The method presented here is easy to calculate and includes the effect of the slope compensation that is internal to the TPS54061. This method assumes the crossover frequency is between the modulator pole and the ESR zero and the ESR zero is at least 10 times greater than the modulator pole. Once the output components are determined, use the equations below to close the feedback loop. A current mode controlled power supply operating in DCM has a transfer function which includes an ESR zero and pole as shown in Equation 40. To calculate the current mode power stage gain, first calculate, Kdcm, the DCM gain, and Fm, the modulator gain, using Equation 41 and Equation 42. Kdcm and Fm are 32.4 and 0.475 respectively. The location of the pole and ESR zero are calculated using Equation 43 and Equation 44 . The pole and zero are 491 Hz and 2.8 MHz, respectively. Use the lower value of Equation 45 and Equation 46 as a starting point for the crossover frequency. Equation 45 is the geometric mean of the power stage pole and the ESR zero and Equation 46 is the mean of power stage pole and the switching frequency. The crossover frequency is chosen as 5 kHz from Equation 46.

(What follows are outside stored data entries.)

import Mathlib
import HarnessLib
import Literature.AlgebraicGeometry.Ramification.InertiaNormalSylow

/-!
# Kollár–Szabó going down, `Spec` of an action given as a homomorphism `τ : G →* (R ≃+* R)`
# (crux `WildQuotients.WildQuotientResolution`, stub `stub_phaseZeroHighDim`)

Crux stmt-ResolutionOfSingularities-15640 (`WildQuotientResolution`), registered stub `stub_phaseZeroHighDim`; programme:
`KollarSzaboGoingDown_holds` via ✓`kollarSzaboGoingDown_of_localStepLE`. The ring-level actions produced along the way
are HOMOMORPHISMS `τ : G →* (R ≃+* R)` (✓`EigenlineChart.exists_restrict_ringAut` for the quadratic transform `R₁`,
✓`KSGoingDown.exists_quotient_ringAut` for `R₁ ⧸ (t)`, ✓`exists_stalkAction` for `𝒪_{X,x}`), not `MulSemiringAction`
instances; this file gives the `Spec` side directly in that form (convention `ρ g = Spec (τ g⁻¹)`, as in
✓`AffineQuotient.exists_specAction`):

* `exists_specAction_of_hom` — `ρ : G →* Aut (Spec R)` with `ρ g = Spec (τ g⁻¹)`;
* `specMap_comm_of_hom_equivariant` — a ring map intertwining `τA`, `τB` gives equivariant `Spec` maps;
* `mem_inertiaSubgroup_specMap_of_hom_invariant` — a `τ g`-invariant ring map `φ : R → K` to a field puts `g` in the
  inertia group of the point `ker φ`; `mem_inertiaSubgroup_closedPoint_of_hom_residueTrivial` — residue-trivial `τ` on a
  local ring ⇒ every `g` is inert at the closed point.

[OURS · crux stmt-ResolutionOfSingularities-15640 · helper toward `stub_phaseZeroHighDim` ((K2)-scheme packaging; NOT a proof
of the stub); counted 0; AI-level work, weaker than expert review.] [folklore]
-/

-- single-problem summit: the doubled namespace component `ResolutionOfSingularities` is forced
set_option linter.dupNamespace false

noncomputable section

open CategoryTheory AlgebraicGeometry IsLocalRing
open Literature.AlgebraicGeometry.Ramification

namespace Summit.ResolutionOfSingularities.ResolutionOfSingularities.Theorems.WildQuotientResolution.KSGoingDown

universe u v

variable {G : Type v} [Group G]

/-- **The action `g ↦ Spec (τ g⁻¹)` on `Spec R`** from a homomorphism `τ : G →* (R ≃+* R)`. [folklore] -/
theorem exists_specAction_of_hom {R : Type u} [CommRing R] (τ : G →* (R ≃+* R)) :
    ∃ ρ : G →* Aut (Spec (CommRingCat.of R)), ∀ g : G, (ρ g).hom =
      Spec.map (CommRingCat.ofHom ((τ g⁻¹ : R ≃+* R) : R →+* R)) := by
  refine ⟨MonoidHom.mk' (fun g => Scheme.Spec.mapIso (τ g⁻¹).toCommRingCatIso.op) (fun g h => ?_),
    fun g => rfl⟩
  apply Iso.ext
  change Spec.map (CommRingCat.ofHom ((τ (g * h)⁻¹ : R ≃+* R) : R →+* R)) =
    Spec.map (CommRingCat.ofHom ((τ h⁻¹ : R ≃+* R) : R →+* R)) ≫
      Spec.map (CommRingCat.ofHom ((τ g⁻¹ : R ≃+* R) : R →+* R))
  rw [← Spec.map_comp, ← CommRingCat.ofHom_comp]
  congr 2
  refine RingHom.ext fun b => ?_
  simp only [RingHom.coe_comp, RingHom.coe_coe, Function.comp_apply, mul_inv_rev, map_mul]
  rfl

/-- **Intertwining ring maps give equivariant `Spec` maps**: if `f (τA g a) = τB g (f a)` for all `g`, `a`, then
`ρB g ≫ Spec f = Spec f ≫ ρA g`. [folklore] -/
theorem specMap_comm_of_hom_equivariant {A B : Type u} [CommRing A] [CommRing B]
    (τA : G →* (A ≃+* A)) (τB : G →* (B ≃+* B))
    (ρA : G →* Aut (Spec (CommRingCat.of A)))
    (hρA : ∀ g, (ρA g).hom = Spec.map (CommRingCat.ofHom ((τA g⁻¹ : A ≃+* A) : A →+* A)))
    (ρB : G →* Aut (Spec (CommRingCat.of B)))
    (hρB : ∀ g, (ρB g).hom = Spec.map (CommRingCat.ofHom ((τB g⁻¹ : B ≃+* B) : B →+* B)))
    (f : A →+* B) (hf : ∀ (g : G) (a : A), f (τA g a) = τB g (f a)) (g : G) :
    (ρB g).hom ≫ Spec.map (CommRingCat.ofHom f) = Spec.map (CommRingCat.ofHom f) ≫ (ρA g).hom := by
  rw [hρA, hρB, ← Spec.map_comp, ← Spec.map_comp, ← CommRingCat.ofHom_comp, ← CommRingCat.ofHom_comp]
  congr 2
  refine RingHom.ext fun a => ?_
  simp only [RingHom.coe_comp, RingHom.coe_coe, Function.comp_apply]
  exact (hf g⁻¹ a).symm

/-- **Inertia on `Spec B` from a `τ g`-invariant ring map to a field**: if `φ (τ g b) = φ b` for all `b`, then `g`
lies in the inertia group of the point `ker φ` (the image of the closed point of `Spec K`). [folklore] -/
theorem mem_inertiaSubgroup_specMap_of_hom_invariant {B : Type u} [CommRing B] (τB : G →* (B ≃+* B))
    (ρB : G →* Aut (Spec (CommRingCat.of B)))
    (hρB : ∀ g, (ρB g).hom = Spec.map (CommRingCat.ofHom ((τB g⁻¹ : B ≃+* B) : B →+* B)))
    {K : Type u} [Field K] (φ : B →+* K) (g : G) (hφ : ∀ b : B, φ (τB g b) = φ b) :
    g ∈ inertiaSubgroup ρB ((Spec.map (CommRingCat.ofHom φ)).base (closedPoint K)) := by
  refine (mem_inertiaSubgroup_iff_comp_eq ρB (Spec.map (CommRingCat.ofHom φ)) g).mpr ?_
  rw [hρB, ← Spec.map_comp, ← CommRingCat.ofHom_comp]
  congr 2
  refine RingHom.ext fun b => ?_
  simp only [RingHom.coe_comp, RingHom.coe_coe, Function.comp_apply]
  have h := hφ (τB g⁻¹ b)
  rw [← RingEquiv.trans_apply, show (τB g⁻¹).trans (τB g) = τB (g * g⁻¹) by rw [map_mul]; rfl,
    mul_inv_cancel, map_one] at h
  exact h.symm

/-- **Residue-trivial `τ` on a local ring ⇒ every `g` is inert at the closed point of `Spec R`.** [folklore] -/
theorem mem_inertiaSubgroup_closedPoint_of_hom_residueTrivial {R : Type u} [CommRing R] [IsLocalRing R]
    (τ : G →* (R ≃+* R)) (ρ : G →* Aut (Spec (CommRingCat.of R)))
    (hρ : ∀ g, (ρ g).hom = Spec.map (CommRingCat.ofHom ((τ g⁻¹ : R ≃+* R) : R →+* R)))
    (g : G) (hres : ∀ r : R, τ g r - r ∈ maximalIdeal R) :
    g ∈ inertiaSubgroup ρ (closedPoint R) := by
  have hφ : ∀ r : R, residue R (τ g r) = residue R r := fun r => by
    rw [← sub_eq_zero, ← map_sub, residue_eq_zero_iff]
    exact hres r
  have key := mem_inertiaSubgroup_specMap_of_hom_invariant τ ρ hρ (residue R) g hφ
  have hpt : (Spec.map (CommRingCat.ofHom (residue R))).base (closedPoint (ResidueField R)) =
      closedPoint R := by
    apply PrimeSpectrum.ext
    change Ideal.comap (residue R) (maximalIdeal (ResidueField R)) = maximalIdeal R
    rw [show maximalIdeal (ResidueField R) = ⊥ from
      (isField_iff_maximalIdeal_eq).mp (Field.toIsField _), ← RingHom.ker_eq_comap_bot]
    exact ker_residue
  rwa [hpt] at key

end Summit.ResolutionOfSingularities.ResolutionOfSingularities.Theorems.WildQuotientResolution.KSGoingDown

end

To determine the compensation resistor, RCOMP, use Equation 47. Assume the power stage transconductance, gmps, is 1.0 A/V. The output voltage, VO, reference voltage, VREF, and amplifier transconductance, gmea, are
5.0 V, 0.8 V and 108 µA/V, respectively. RCOMP is calculated to be 38.3 kΩ; use the nearest standard value of 35.7 kΩ. Use Equation 48 to set the compensation zero to equalthe modulator pole frequency. Equation 48 yields 290 nF for compensating capacitor CCOMP, and a 330 nF is used. Use the larger value of Equation 49 or Equation 50 to calculate the CPOLE, which sets the compensation pole. Equation 50 yields 178 pF standard value of 220 pF is selected.